Data listing:
============================================================

import Summits.HodgeConjecture.CorCM.SimpleCMDistinctClosuresPairwise
import Summits.HodgeConjecture.CorCM.PairwiseCMFamiliesHodge
import HarnessLib

/-!
# Products of ANY NUMBER of simple CM abelian varieties of dimension `≤ 3` whose CM fields have pairwise distinct Galois
# closures: `Hg(∏ A_i) = ∏ Hg(A_i)` and the Hodge conjecture on every `∏ A_i^{k_i}` iff no imaginary quadratic field
# embeds in two of the fields

COR-CM (cell `pub-hodgecm2`, binder seat `b16` gen 43, count-neutral claim CM-DIMLE3-PRODUCTS, file F5; theorems only, no
definition, no named fact, no `sorry`).  NEW as stated, hence under `Summits/`.  HONEST FRAMING: an unconditional theorem
on products of CM abelian varieties of small dimension; not a step of the summit chain (HC_CM is not used and not
advanced).

THE THEOREM.  Let `A_i` (`i ∈ I`, finite) be SIMPLE complex abelian varieties of CM type of dimension `≤ 3` — CM elliptic
curves, simple CM surfaces, simple CM threefolds, in any number and combination — realising CM types `Φ_i` of CM fields
`K_i` (`[K_i : ℚ] = 2 dim A_i`), and suppose the Galois closures `L_i ≤ ℂ` of the `K_i` are PAIRWISE DISTINCT.  Then

* `isNondegenerateFamily_simple_dim_le_three_iff_of_normalClosure_ne` — **the family `(Φ_i)_i` is nondegenerate
  (`Hg(∏_i A_i) = ∏_i Hg(A_i)` of rank `Σ_i dim A_i`; equivalently `B• = D•` on every `∏_i A_i^{k_i}`) IF AND ONLY IF no
  imaginary quadratic field embeds in two of the `K_i`** (no `F ≤ K_i`, `[F : ℚ] = 2`, `F` totally complex, with
  `Hom(F, K_j) ≠ ∅`, `i ≠ j`);
* `hodgeConjectureFor_prod_simple_dim_le_three_of_normalClosure_ne` — hence **the Hodge conjecture, with all Hodge classes
  polynomials in divisor classes (`hodgeClassSpan_prod_eq_simple_dim_le_three_of_normalClosure_ne`), on EVERY product
  `⨁_{j<N} A_{π j}` as soon as no imaginary quadratic field is shared** — UNCONDITIONALLY;
* `exists_exceptional_prod_simple_dim_le_three_iff_of_normalClosure_ne` — and conversely (pairwise non-isogenous `A_i`)
  an exceptional Hodge class on some power product iff two of the fields DO share an imaginary quadratic field;
* `cmFamilyRank_simple_dim_le_three_of_normalClosure_ne` — `rank Hg(∏_i A_i) + |I| = Σ_i rank(Φ_i) + 1` in every case.

PROOF.  The pairwise criterion (`PairwiseCMFamiliesHodge.isNondegenerateFamily_iff_forall_of_pairwise`, seat p2): it
suffices that for all `i ≠ j` the `Aut(ℂ)`-modules `U(Φ_i)`, `U(Φ_j)` have no common constituent, which for two simple CM
abelian varieties of dimension `≤ 3` with different Galois closures and no shared imaginary quadratic field is the pair kit
`pairwise_simple_dim_le_three_of_normalClosure_ne` (`CorCM/SimpleCMDistinctClosuresPairwise`: criteria (κ), (λ), (α) and
foreign quadratic slots, by kind); every member is nondegenerate (Ribet: simple of dimension `≤ 3`).  Necessity of the
criterion is uniform (seat b23's `not_isNondegenerateFamily_of_shared_imaginary_quadratic`).

SCOPE.  "Pairwise distinct Galois closures" excludes exactly the configurations where pairs do NOT propagate to products:
several isogeny classes with one sextic field (four of them are degenerate, seat p2), a non-Galois quartic CM field with its
reflex field (three such surfaces are degenerate, seat p2), twin sextic fields `k·F`, `k′·F` in one closure.  Those blocks
are the subject of the sequel; the pair census (`CorCM/SimpleCMPairsDimLeThreeHodge`) is the case `|I| = 2` without the
closure hypothesis.  HC_CM is NOT proved and not touched.

## References

* [MoonenZarhin1999LowDim] B. Moonen, Yu. Zarhin, *Hodge classes on abelian varieties of low dimension*, Math. Ann. 315
  (1999), Thm. (0.2), §3 (3.1), (3.9).
* [Gordon1999HodgeAVSurvey] B. B. Gordon, *A survey of the Hodge conjecture for abelian varieties*, §3 Theorem (Imai,
  Murty), 7.4–7.7, 9.4, 10.10.
* [Shimura1998] G. Shimura, *Abelian Varieties with Complex Multiplication and Modular Functions*, §8.2 Prop. 26, §8.4.
* [Deligne1982HodgeCycles] P. Deligne, *Hodge cycles on abelian varieties*, LNM 900 (1982), I Ex. 3.7.
-/

noncomputable section

open CategoryTheory CategoryTheory.Limits NumberField Module IntermediateField

namespace Summit.HodgeConjecture.CorCM

open Literature.NumberTheory.ComplexMultiplication
open Literature.AlgebraicGeometry.Motives (AbelianVariety CMType)
open Literature.AlgebraicGeometry.HodgeTheory
open Literature.AlgebraicGeometry.ComplexMultiplication (IsCMTypeRealisation isSimple_iff_isPrimitive)
open Literature.AlgebraicGeometry.VanGeemen1994 (hodgeClassSpan)
open Literature.AlgebraicGeometry.Pohlmann1968
open Literature.Barriers.HodgeConjecture (divisorClassesSpan)

variable {I : Type} {K : I → Type} [∀ i, Field (K i)] [∀ i, NumberField (K i)] [∀ i, IsCMField (K i)] [Fintype I]
  [DecidableEq I] [Nonempty I] {Φ : ∀ i, CMType (K i)}
variable {A : I → AbelianVariety ℂ} {ι : ∀ i, 𝓞 (K i) →+* End (A i)}
  {θ : ∀ i, K i →+* Module.End ℂ (complexBetti (A i).X 1)}

omit [Fintype I] [DecidableEq I] [Nonempty I] in
/-- **No two slots share a constituent** for simple CM abelian varieties of dimension `≤ 3` with pairwise distinct Galois
closures and no shared imaginary quadratic field (the pair kit, slot by slot). [cite: MoonenZarhin1999LowDim, Thm. (0.2) and (3.9)] -/
theorem pairwise_simple_dim_le_three_of_forall_normalClosure_ne (hA : ∀ i, IsCMTypeRealisation (Φ i) (A i) (ι i) (θ i))
    (hS : ∀ i, (A i).IsSimple) (h3 : ∀ i, (A i).dim ≤ 3)
    (hL : ∀ i j, i ≠ j → normalClosure ℚ (K i) ℂ ≠ normalClosure ℚ (K j) ℂ)
    (hno : ∀ i j, i ≠ j →
      ¬ ∃ F : IntermediateField ℚ (K i), finrank ℚ F = 2 ∧ IsTotallyComplex F ∧ Nonempty (F →+* K j)) :
    ∀ i j, i ≠ j → ∀ P : Submodule ℚ ((K i →+* ℂ) → ℚ), P ≤ antiSpan (ℂ ≃+* ℂ) (Φ i).1 →
      (∀ g : ℂ ≃+* ℂ, ∀ f ∈ P, (fun x => f (g • x)) ∈ P) →
      ∀ T : ((K i →+* ℂ) → ℚ) →ₗ[ℚ] ((K j →+* ℂ) → ℚ),
        (∀ g : ℂ ≃+* ℂ, ∀ f ∈ P, T (fun x => f (g • x)) = fun y => T f (g • y)) →
        (∀ f ∈ P, T f ∈ antiSpan (ℂ ≃+* ℂ) (Φ j).1) → (∀ f ∈ P, T f = 0 → f = 0) → P = ⊥ :=
  fun i j hij => (pairwise_simple_dim_le_three_of_normalClosure_ne hA hS h3 (hL i j hij) (hno i j hij)
    (hno j i hij.symm)).1

/-- **Products of simple CM abelian varieties of dimension `≤ 3` with pairwise distinct Galois closures, types level**:
the family `(Φ_i)_i` of their CM types is nondegenerate — `Hg(∏_i A_i) = ∏_i Hg(A_i)`, stably nondegenerate product — IF
AND ONLY IF no totally complex quadratic subfield of one `K_i` embeds in another `K_j`.
[cite: MoonenZarhin1999LowDim, Thm. (0.2) and (3.9)] [cite: Gordon1999HodgeAVSurvey, §3 Theorem, 7.5 and 9.4] -/
theorem isNondegenerateFamily_simple_dim_le_three_iff_of_normalClosure_ne
    (hA : ∀ i, IsCMTypeRealisation (Φ i) (A i) (ι i) (θ i)) (hS : ∀ i, (A i).IsSimple) (h3 : ∀ i, (A i).dim ≤ 3)
    (hL : ∀ i j, i ≠ j → normalClosure ℚ (K i) ℂ ≠ normalClosure ℚ (K j) ℂ) :
    CMAlgebra.IsNondegenerateFamily Φ ↔ ∀ i j, i ≠ j →
      ¬ ∃ F : IntermediateField ℚ (K i), finrank ℚ F = 2 ∧ IsTotallyComplex F ∧ Nonempty (F →+* K j) := by
  constructor
  · rintro hnd i j hij ⟨F, hF2, hFtc, ⟨g⟩⟩
    haveI := hFtc
    exact not_isNondegenerateFamily_of_shared_imaginary_quadratic (k := ↥F) hF2 hij (algebraMap (↥F) (K i)) g Φ hnd
  · intro hno
    exact (isNondegenerateFamily_iff_forall_of_pairwise Φ
      (pairwise_simple_dim_le_three_of_forall_normalClosure_ne hA hS h3 hL hno)).2
      fun i => isNondegenerate_of_isSimple_of_dim_le_three_slot hA (hS i) (h3 i)

/-- **The rank of the Hodge group**: for simple CM abelian varieties of dimension `≤ 3` with pairwise distinct Galois
closures and no shared imaginary quadratic field, `rank((Φ_i)_i) + |I| = Σ_i rank(Φ_i) + 1` — `rank Hg(∏_i A_i) =
Σ_i rank Hg(A_i) = Σ_i dim A_i`. [cite: MoonenZarhin1999LowDim, (3.1)] [cite: Gordon1999HodgeAVSurvey, §3 Theorem (1)] -/
theorem cmFamilyRank_simple_dim_le_three_of_normalClosure_ne (hA : ∀ i, IsCMTypeRealisation (Φ i) (A i) (ι i) (θ i))
    (hS : ∀ i, (A i).IsSimple) (h3 : ∀ i, (A i).dim ≤ 3)
    (hL : ∀ i j, i ≠ j → normalClosure ℚ (K i) ℂ ≠ normalClosure ℚ (K j) ℂ)
    (hno : ∀ i j, i ≠ j →
      ¬ ∃ F : IntermediateField ℚ (K i), finrank ℚ F = 2 ∧ IsTotallyComplex F ∧ Nonempty (F →+* K j)) :
    CMAlgebra.cmFamilyRank Φ + Fintype.card I = (∑ i, cmTypeRank (Φ i)) + 1 :=
  cmFamilyRank_add_card_eq_of_pairwise Φ (pairwise_simple_dim_le_three_of_forall_normalClosure_ne hA hS h3 hL hno)

/-- **The Hodge conjecture on every product `⨁_{j<N} A_{π j}`** (every `∏_i A_i^{k_i}`) of simple CM abelian varieties of
dimension `≤ 3` whose CM fields have pairwise distinct Galois closures and share no imaginary quadratic field —
UNCONDITIONALLY. [cite: MoonenZarhin1999LowDim, Thm. (0.2) and (3.9)] [cite: Gordon1999HodgeAVSurvey, 7.5 and 10.10] -/
theorem hodgeConjectureFor_prod_simple_dim_le_three_of_normalClosure_ne
    (hA : ∀ i, IsCMTypeRealisation (Φ i) (A i) (ι i) (θ i)) (hS : ∀ i, (A i).IsSimple) (h3 : ∀ i, (A i).dim ≤ 3)
    (hL : ∀ i j, i ≠ j → normalClosure ℚ (K i) ℂ ≠ normalClosure ℚ (K j) ℂ)
    (hno : ∀ i j, i ≠ j →
      ¬ ∃ F : IntermediateField ℚ (K i), finrank ℚ F = 2 ∧ IsTotallyComplex F ∧ Nonempty (F →+* K j))
    {N : ℕ} (π : Fin N → I) : HodgeConjectureFor (⨁ fun j : Fin N => A (π j)).dim (⨁ fun j : Fin N => A (π j)).X :=
  ((isNondegenerateFamily_simple_dim_le_three_iff_of_normalClosure_ne hA hS h3 hL).2 hno).hodgeConjectureFor_prod hA π

/-- **`B• = D•` on every product**: under the same hypotheses every Hodge class on `⨁_{j<N} A_{π j}` is a polynomial in
divisor classes (`Bᵐ ⊗ ℂ = Dᵐ ⊗ ℂ` for all `m`). [cite: Gordon1999HodgeAVSurvey, 7.5 (1)] [cite: MoonenZarhin1999LowDim, (3.9)] -/
theorem hodgeClassSpan_prod_eq_simple_dim_le_three_of_normalClosure_ne
    (hA : ∀ i, IsCMTypeRealisation (Φ i) (A i) (ι i) (θ i)) (hS : ∀ i, (A i).IsSimple) (h3 : ∀ i, (A i).dim ≤ 3)
    (hL : ∀ i j, i ≠ j → normalClosure ℚ (K i) ℂ ≠ normalClosure ℚ (K j) ℂ)
    (hno : ∀ i j, i ≠ j →
      ¬ ∃ F : IntermediateField ℚ (K i), finrank ℚ F = 2 ∧ IsTotallyComplex F ∧ Nonempty (F →+* K j))
    {N : ℕ} (π : Fin N → I) (m : ℕ) :
    hodgeClassSpan (⨁ fun j : Fin N => A (π j)).dim (⨁ fun j : Fin N => A (π j)).X m =
      divisorClassesSpan (⨁ fun j : Fin N => A (π j)).X (⨁ fun j : Fin N => A (π j)).dim m :=
  ((isNondegenerateFamily_simple_dim_le_three_iff_of_normalClosure_ne hA hS h3 hL).2 hno).hodgeClassSpan_prod_eq_divisorClassesSpan
    hA π m

/-- **`B• = D•` on ALL products iff no shared imaginary quadratic field** (pairwise non-isogenous simple factors of
dimension `≤ 3`, pairwise distinct Galois closures): Hazama–Murty's stable nondegeneracy, decided by the fields.
[cite: Gordon1999HodgeAVSurvey, 7.5] [cite: MoonenZarhin1999LowDim, Thm. (0.2)] -/
theorem forall_prod_hodgeClassSpan_eq_simple_dim_le_three_iff_of_normalClosure_ne
    (hA : ∀ i, IsCMTypeRealisation (Φ i) (A i) (ι i) (θ i)) (hS : ∀ i, (A i).IsSimple)
    (hniso : ∀ i j, i ≠ j → ¬ AbelianVariety.IsIsogenous (A i) (A j)) (h3 : ∀ i, (A i).dim ≤ 3)
    (hL : ∀ i j, i ≠ j → normalClosure ℚ (K i) ℂ ≠ normalClosure ℚ (K j) ℂ) :
    (∀ (N : ℕ) (π : Fin N → I) (m : ℕ),
      hodgeClassSpan (⨁ fun j : Fin N => A (π j)).dim (⨁ fun j : Fin N => A (π j)).X m =
        divisorClassesSpan (⨁ fun j : Fin N => A (π j)).X (⨁ fun j : Fin N => A (π j)).dim m) ↔
    ∀ i j, i ≠ j →
      ¬ ∃ F : IntermediateField ℚ (K i), finrank ℚ F = 2 ∧ IsTotallyComplex F ∧ Nonempty (F →+* K j) := by
  rw [← CMAlgebra.isNondegenerateFamily_iff_forall_prod_hodgeClassSpan_eq
    (CMAlgebra.isSeparatingFamily_of_isSimple_of_pairwise_not_isIsogenous hA hS hniso) hA]
  exact isNondegenerateFamily_simple_dim_le_three_iff_of_normalClosure_ne hA hS h3 hL

/-- **An exceptional Hodge class on some power product iff two of the fields share an imaginary quadratic field**
(pairwise non-isogenous simple CM factors of dimension `≤ 3`, pairwise distinct Galois closures): a rational
`(m,m)`-class outside `Dᵐ ⊗ ℂ` on some `⨁_{j<N} A_{π j}` exists iff some `F ≤ K_i`, `[F:ℚ] = 2`, totally complex, embeds
in some `K_j`, `j ≠ i` — Weil-type classes are the ONLY exceptional classes here.
[cite: Gordon1999HodgeAVSurvey, 7.5 and 9.4] [cite: MoonenZarhin1999LowDim, Thm. (0.2)] -/
theorem exists_exceptional_prod_simple_dim_le_three_iff_of_normalClosure_ne
    (hA : ∀ i, IsCMTypeRealisation (Φ i) (A i) (ι i) (θ i)) (hS : ∀ i, (A i).IsSimple)
    (hniso : ∀ i j, i ≠ j → ¬ AbelianVariety.IsIsogenous (A i) (A j)) (h3 : ∀ i, (A i).dim ≤ 3)
    (hL : ∀ i j, i ≠ j → normalClosure ℚ (K i) ℂ ≠ normalClosure ℚ (K j) ℂ) :
    (∃ (N : ℕ) (π : Fin N → I) (m : ℕ) (c : complexBetti (⨁ fun j : Fin N => A (π j)).X (2 * m)),
      IsRationalClass c ∧
      IsOfHodgeType (⨁ fun j : Fin N => A (π j)).dim (⨁ fun j : Fin N => A (π j)).X (2 * m) m m c ∧
      c ∉ divisorClassesSpan (⨁ fun j : Fin N => A (π j)).X (⨁ fun j : Fin N => A (π j)).dim m) ↔
    ∃ i j, i ≠ j ∧
      ∃ F : IntermediateField ℚ (K i), finrank ℚ F = 2 ∧ IsTotallyComplex F ∧ Nonempty (F →+* K j) := by
  have key := isNondegenerateFamily_simple_dim_le_three_iff_of_normalClosure_ne (Φ := Φ) hA hS h3 hL
  constructor
  · rintro ⟨N, π, m, c, hcQ, hcH, hcD⟩
    by_contra hne
    push Not at hne
    have hnd : CMAlgebra.IsNondegenerateFamily Φ := key.2 fun i j hij hex => by
      obtain ⟨F, hF2, hFtc, ⟨g⟩⟩ := hex
      exact (hne i j hij F hF2 hFtc).false g
    exact hnd.not_exists_exceptional_prod hA π m ⟨c, hcQ, hcH, hcD⟩
  · rintro ⟨i, j, hij, hF⟩
    have hnd : ¬ CMAlgebra.IsNondegenerateFamily Φ := fun h => key.1 h i j hij hF
    exact CMAlgebra.exists_exceptional_prod_of_not_isNondegenerateFamily
      (CMAlgebra.isSeparatingFamily_of_isSimple_of_pairwise_not_isIsogenous hA hS hniso) hnd hA

/-- **Dichotomy**: for pairwise non-isogenous simple CM abelian varieties of dimension `≤ 3` with pairwise distinct Galois
closures, EITHER the Hodge conjecture holds with `B• = D•` on every power product, OR two of the CM fields share an
imaginary quadratic field and some power product carries an exceptional Hodge class.
[cite: Gordon1999HodgeAVSurvey, 7.5 and 10.10] [cite: MoonenZarhin1999LowDim, Thm. (0.2)] -/
theorem hodgeConjectureFor_prod_or_exists_exceptional_simple_dim_le_three_of_normalClosure_ne
    (hA : ∀ i, IsCMTypeRealisation (Φ i) (A i) (ι i) (θ i)) (hS : ∀ i, (A i).IsSimple)
    (hniso : ∀ i j, i ≠ j → ¬ AbelianVariety.IsIsogenous (A i) (A j)) (h3 : ∀ i, (A i).dim ≤ 3)
    (hL : ∀ i j, i ≠ j → normalClosure ℚ (K i) ℂ ≠ normalClosure ℚ (K j) ℂ) :
    (∀ (N : ℕ) (π : Fin N → I), HodgeConjectureFor (⨁ fun j : Fin N => A (π j)).dim (⨁ fun j : Fin N => A (π j)).X) ∨
    ((∃ i j, i ≠ j ∧
        ∃ F : IntermediateField ℚ (K i), finrank ℚ F = 2 ∧ IsTotallyComplex F ∧ Nonempty (F →+* K j)) ∧
      ∃ (N : ℕ) (π : Fin N → I) (m : ℕ) (c : complexBetti (⨁ fun j : Fin N => A (π j)).X (2 * m)),
        IsRationalClass c ∧
        IsOfHodgeType (⨁ fun j : Fin N => A (π j)).dim (⨁ fun j : Fin N => A (π j)).X (2 * m) m m c ∧
        c ∉ divisorClassesSpan (⨁ fun j : Fin N => A (π j)).X (⨁ fun j : Fin N => A (π j)).dim m) := by
  by_cases hno : ∀ i j, i ≠ j →
      ¬ ∃ F : IntermediateField ℚ (K i), finrank ℚ F = 2 ∧ IsTotallyComplex F ∧ Nonempty (F →+* K j)
  · exact Or.inl fun N π => hodgeConjectureFor_prod_simple_dim_le_three_of_normalClosure_ne hA hS h3 hL hno π
  · right
    push Not at hno
    obtain ⟨i, j, hij, hF⟩ := hno
    exact ⟨⟨i, j, hij, hF⟩,
      (exists_exceptional_prod_simple_dim_le_three_iff_of_normalClosure_ne hA hS hniso h3 hL).2 ⟨i, j, hij, hF⟩⟩

end Summit.HodgeConjecture.CorCM

end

============================================================

Your goal: The lines to return are those in the entries above that hold "criterion".

Task output:
PROOF.  The pairwise criterion (`PairwiseCMFamiliesHodge.isNondegenerateFamily_iff_forall_of_pairwise`, seat p2): it
criterion is uniform (seat b23's `not_isNondegenerateFamily_of_shared_imaginary_quadratic`).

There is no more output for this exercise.